= Beginning of Section =
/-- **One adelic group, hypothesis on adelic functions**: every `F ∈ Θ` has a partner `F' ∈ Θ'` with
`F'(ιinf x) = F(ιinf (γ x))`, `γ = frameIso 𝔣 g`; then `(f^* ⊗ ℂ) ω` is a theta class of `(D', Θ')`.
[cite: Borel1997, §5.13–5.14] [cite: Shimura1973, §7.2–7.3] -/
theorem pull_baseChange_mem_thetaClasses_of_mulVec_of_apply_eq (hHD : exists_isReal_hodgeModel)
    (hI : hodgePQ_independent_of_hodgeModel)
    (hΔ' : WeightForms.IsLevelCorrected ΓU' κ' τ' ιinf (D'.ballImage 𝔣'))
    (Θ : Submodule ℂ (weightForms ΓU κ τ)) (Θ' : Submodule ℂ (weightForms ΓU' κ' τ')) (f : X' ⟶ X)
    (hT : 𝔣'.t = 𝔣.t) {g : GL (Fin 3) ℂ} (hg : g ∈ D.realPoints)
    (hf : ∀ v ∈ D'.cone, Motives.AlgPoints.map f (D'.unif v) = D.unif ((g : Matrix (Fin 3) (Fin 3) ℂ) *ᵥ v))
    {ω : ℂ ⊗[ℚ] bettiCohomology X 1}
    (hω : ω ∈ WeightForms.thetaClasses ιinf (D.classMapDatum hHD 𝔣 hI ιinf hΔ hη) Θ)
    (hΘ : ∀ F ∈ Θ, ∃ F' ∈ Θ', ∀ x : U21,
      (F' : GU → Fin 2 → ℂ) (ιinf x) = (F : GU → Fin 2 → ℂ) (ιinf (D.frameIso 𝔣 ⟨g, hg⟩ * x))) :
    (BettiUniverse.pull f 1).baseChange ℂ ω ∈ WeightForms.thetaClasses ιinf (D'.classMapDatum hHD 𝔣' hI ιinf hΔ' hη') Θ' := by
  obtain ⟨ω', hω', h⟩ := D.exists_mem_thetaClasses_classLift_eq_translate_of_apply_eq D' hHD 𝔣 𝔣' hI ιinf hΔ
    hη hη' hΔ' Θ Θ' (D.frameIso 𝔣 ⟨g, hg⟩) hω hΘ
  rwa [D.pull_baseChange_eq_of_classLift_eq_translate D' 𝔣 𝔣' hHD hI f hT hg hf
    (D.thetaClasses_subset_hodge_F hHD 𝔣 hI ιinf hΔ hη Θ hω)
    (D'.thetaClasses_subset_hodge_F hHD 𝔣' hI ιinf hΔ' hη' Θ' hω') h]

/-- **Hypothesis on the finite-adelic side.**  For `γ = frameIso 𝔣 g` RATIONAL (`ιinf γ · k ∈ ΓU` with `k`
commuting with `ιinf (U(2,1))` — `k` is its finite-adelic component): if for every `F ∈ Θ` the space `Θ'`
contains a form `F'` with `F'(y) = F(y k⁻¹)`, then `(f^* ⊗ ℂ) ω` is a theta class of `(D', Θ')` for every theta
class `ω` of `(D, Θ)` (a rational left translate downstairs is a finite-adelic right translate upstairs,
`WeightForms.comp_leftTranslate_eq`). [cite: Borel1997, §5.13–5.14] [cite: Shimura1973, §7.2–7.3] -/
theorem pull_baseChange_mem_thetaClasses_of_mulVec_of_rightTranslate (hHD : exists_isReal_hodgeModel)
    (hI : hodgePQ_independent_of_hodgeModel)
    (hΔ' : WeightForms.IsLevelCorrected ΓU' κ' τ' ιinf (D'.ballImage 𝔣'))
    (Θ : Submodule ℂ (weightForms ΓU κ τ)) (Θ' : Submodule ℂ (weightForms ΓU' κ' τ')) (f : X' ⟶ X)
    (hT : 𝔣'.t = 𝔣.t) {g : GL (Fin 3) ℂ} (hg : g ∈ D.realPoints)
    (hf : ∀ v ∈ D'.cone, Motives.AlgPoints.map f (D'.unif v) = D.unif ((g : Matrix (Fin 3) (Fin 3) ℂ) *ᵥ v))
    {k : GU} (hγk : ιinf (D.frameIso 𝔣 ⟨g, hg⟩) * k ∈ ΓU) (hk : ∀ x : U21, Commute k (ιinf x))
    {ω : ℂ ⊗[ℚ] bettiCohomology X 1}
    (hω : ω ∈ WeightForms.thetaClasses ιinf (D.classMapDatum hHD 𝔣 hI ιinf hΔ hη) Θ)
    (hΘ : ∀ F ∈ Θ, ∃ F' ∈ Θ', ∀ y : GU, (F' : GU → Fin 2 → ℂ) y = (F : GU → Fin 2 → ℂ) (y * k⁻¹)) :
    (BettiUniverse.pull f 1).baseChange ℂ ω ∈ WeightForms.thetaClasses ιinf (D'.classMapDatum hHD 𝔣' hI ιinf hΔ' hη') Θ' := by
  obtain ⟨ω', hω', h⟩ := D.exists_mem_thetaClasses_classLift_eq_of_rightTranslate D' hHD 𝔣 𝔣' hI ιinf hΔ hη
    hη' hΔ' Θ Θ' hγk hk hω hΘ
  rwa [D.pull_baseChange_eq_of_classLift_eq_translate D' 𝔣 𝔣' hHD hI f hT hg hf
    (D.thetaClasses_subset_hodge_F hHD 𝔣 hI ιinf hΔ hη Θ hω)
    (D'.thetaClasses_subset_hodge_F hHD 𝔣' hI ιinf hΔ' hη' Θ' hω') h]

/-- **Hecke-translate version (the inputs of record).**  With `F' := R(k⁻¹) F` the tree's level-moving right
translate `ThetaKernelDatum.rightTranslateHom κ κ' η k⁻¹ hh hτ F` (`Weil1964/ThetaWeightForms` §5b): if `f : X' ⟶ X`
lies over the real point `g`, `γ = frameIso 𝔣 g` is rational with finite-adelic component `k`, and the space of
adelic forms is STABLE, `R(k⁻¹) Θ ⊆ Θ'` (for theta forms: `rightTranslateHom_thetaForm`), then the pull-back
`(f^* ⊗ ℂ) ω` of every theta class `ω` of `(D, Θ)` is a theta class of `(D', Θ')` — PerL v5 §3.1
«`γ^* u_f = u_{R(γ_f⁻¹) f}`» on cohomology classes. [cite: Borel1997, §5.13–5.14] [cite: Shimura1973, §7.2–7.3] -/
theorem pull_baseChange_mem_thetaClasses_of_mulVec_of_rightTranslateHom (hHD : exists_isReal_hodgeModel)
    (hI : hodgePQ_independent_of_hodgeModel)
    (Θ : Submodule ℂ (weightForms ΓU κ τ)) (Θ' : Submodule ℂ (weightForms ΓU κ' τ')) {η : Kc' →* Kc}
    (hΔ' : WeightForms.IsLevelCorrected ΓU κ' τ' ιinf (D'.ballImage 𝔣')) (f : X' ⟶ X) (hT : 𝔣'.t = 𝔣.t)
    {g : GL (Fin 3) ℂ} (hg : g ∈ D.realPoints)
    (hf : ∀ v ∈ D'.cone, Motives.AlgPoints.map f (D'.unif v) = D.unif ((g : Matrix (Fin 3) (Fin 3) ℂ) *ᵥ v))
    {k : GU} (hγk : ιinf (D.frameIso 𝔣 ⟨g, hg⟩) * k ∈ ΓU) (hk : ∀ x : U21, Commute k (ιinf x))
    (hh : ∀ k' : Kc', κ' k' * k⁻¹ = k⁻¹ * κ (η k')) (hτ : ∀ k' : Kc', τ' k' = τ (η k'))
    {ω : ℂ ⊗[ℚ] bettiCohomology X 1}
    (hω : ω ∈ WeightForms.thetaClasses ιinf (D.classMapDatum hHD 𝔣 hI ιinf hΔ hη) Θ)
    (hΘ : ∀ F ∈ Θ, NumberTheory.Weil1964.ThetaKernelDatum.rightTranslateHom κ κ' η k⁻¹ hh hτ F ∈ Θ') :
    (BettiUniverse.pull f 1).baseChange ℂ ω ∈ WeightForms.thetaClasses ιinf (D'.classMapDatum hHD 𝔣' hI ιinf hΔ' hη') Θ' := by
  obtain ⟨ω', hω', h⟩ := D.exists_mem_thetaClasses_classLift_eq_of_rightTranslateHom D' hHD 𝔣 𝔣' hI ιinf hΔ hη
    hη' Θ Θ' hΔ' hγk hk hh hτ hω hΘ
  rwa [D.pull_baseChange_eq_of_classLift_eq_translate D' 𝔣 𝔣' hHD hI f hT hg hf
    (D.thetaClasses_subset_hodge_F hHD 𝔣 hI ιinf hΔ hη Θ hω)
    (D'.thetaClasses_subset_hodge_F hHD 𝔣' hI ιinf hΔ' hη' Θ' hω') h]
= End of Section =
Lines before the one containing "adelic forms is" stay out; reproduce that line and all the lines after it, through the end of the listing, exactly.

adelic forms is STABLE, `R(k⁻¹) Θ ⊆ Θ'` (for theta forms: `rightTranslateHom_thetaForm`), then the pull-back
`(f^* ⊗ ℂ) ω` of every theta class `ω` of `(D, Θ)` is a theta class of `(D', Θ')` — PerL v5 §3.1
«`γ^* u_f = u_{R(γ_f⁻¹) f}`» on cohomology classes. [cite: Borel1997, §5.13–5.14] [cite: Shimura1973, §7.2–7.3] -/
theorem pull_baseChange_mem_thetaClasses_of_mulVec_of_rightTranslateHom (hHD : exists_isReal_hodgeModel)
    (hI : hodgePQ_independent_of_hodgeModel)
    (Θ : Submodule ℂ (weightForms ΓU κ τ)) (Θ' : Submodule ℂ (weightForms ΓU κ' τ')) {η : Kc' →* Kc}
    (hΔ' : WeightForms.IsLevelCorrected ΓU κ' τ' ιinf (D'.ballImage 𝔣')) (f : X' ⟶ X) (hT : 𝔣'.t = 𝔣.t)
    {g : GL (Fin 3) ℂ} (hg : g ∈ D.realPoints)
    (hf : ∀ v ∈ D'.cone, Motives.AlgPoints.map f (D'.unif v) = D.unif ((g : Matrix (Fin 3) (Fin 3) ℂ) *ᵥ v))
    {k : GU} (hγk : ιinf (D.frameIso 𝔣 ⟨g, hg⟩) * k ∈ ΓU) (hk : ∀ x : U21, Commute k (ιinf x))
    (hh : ∀ k' : Kc', κ' k' * k⁻¹ = k⁻¹ * κ (η k')) (hτ : ∀ k' : Kc', τ' k' = τ (η k'))
    {ω : ℂ ⊗[ℚ] bettiCohomology X 1}
    (hω : ω ∈ WeightForms.thetaClasses ιinf (D.classMapDatum hHD 𝔣 hI ιinf hΔ hη) Θ)
    (hΘ : ∀ F ∈ Θ, NumberTheory.Weil1964.ThetaKernelDatum.rightTranslateHom κ κ' η k⁻¹ hh hτ F ∈ Θ') :
    (BettiUniverse.pull f 1).baseChange ℂ ω ∈ WeightForms.thetaClasses ιinf (D'.classMapDatum hHD 𝔣' hI ιinf hΔ' hη') Θ' := by
  obtain ⟨ω', hω', h⟩ := D.exists_mem_thetaClasses_classLift_eq_of_rightTranslateHom D' hHD 𝔣 𝔣' hI ιinf hΔ hη
    hη' Θ Θ' hΔ' hγk hk hh hτ hω hΘ
  rwa [D.pull_baseChange_eq_of_classLift_eq_translate D' 𝔣 𝔣' hHD hI f hT hg hf
    (D.thetaClasses_subset_hodge_F hHD 𝔣 hI ιinf hΔ hη Θ hω)
    (D'.thetaClasses_subset_hodge_F hHD 𝔣' hI ιinf hΔ' hη' Θ' hω') h]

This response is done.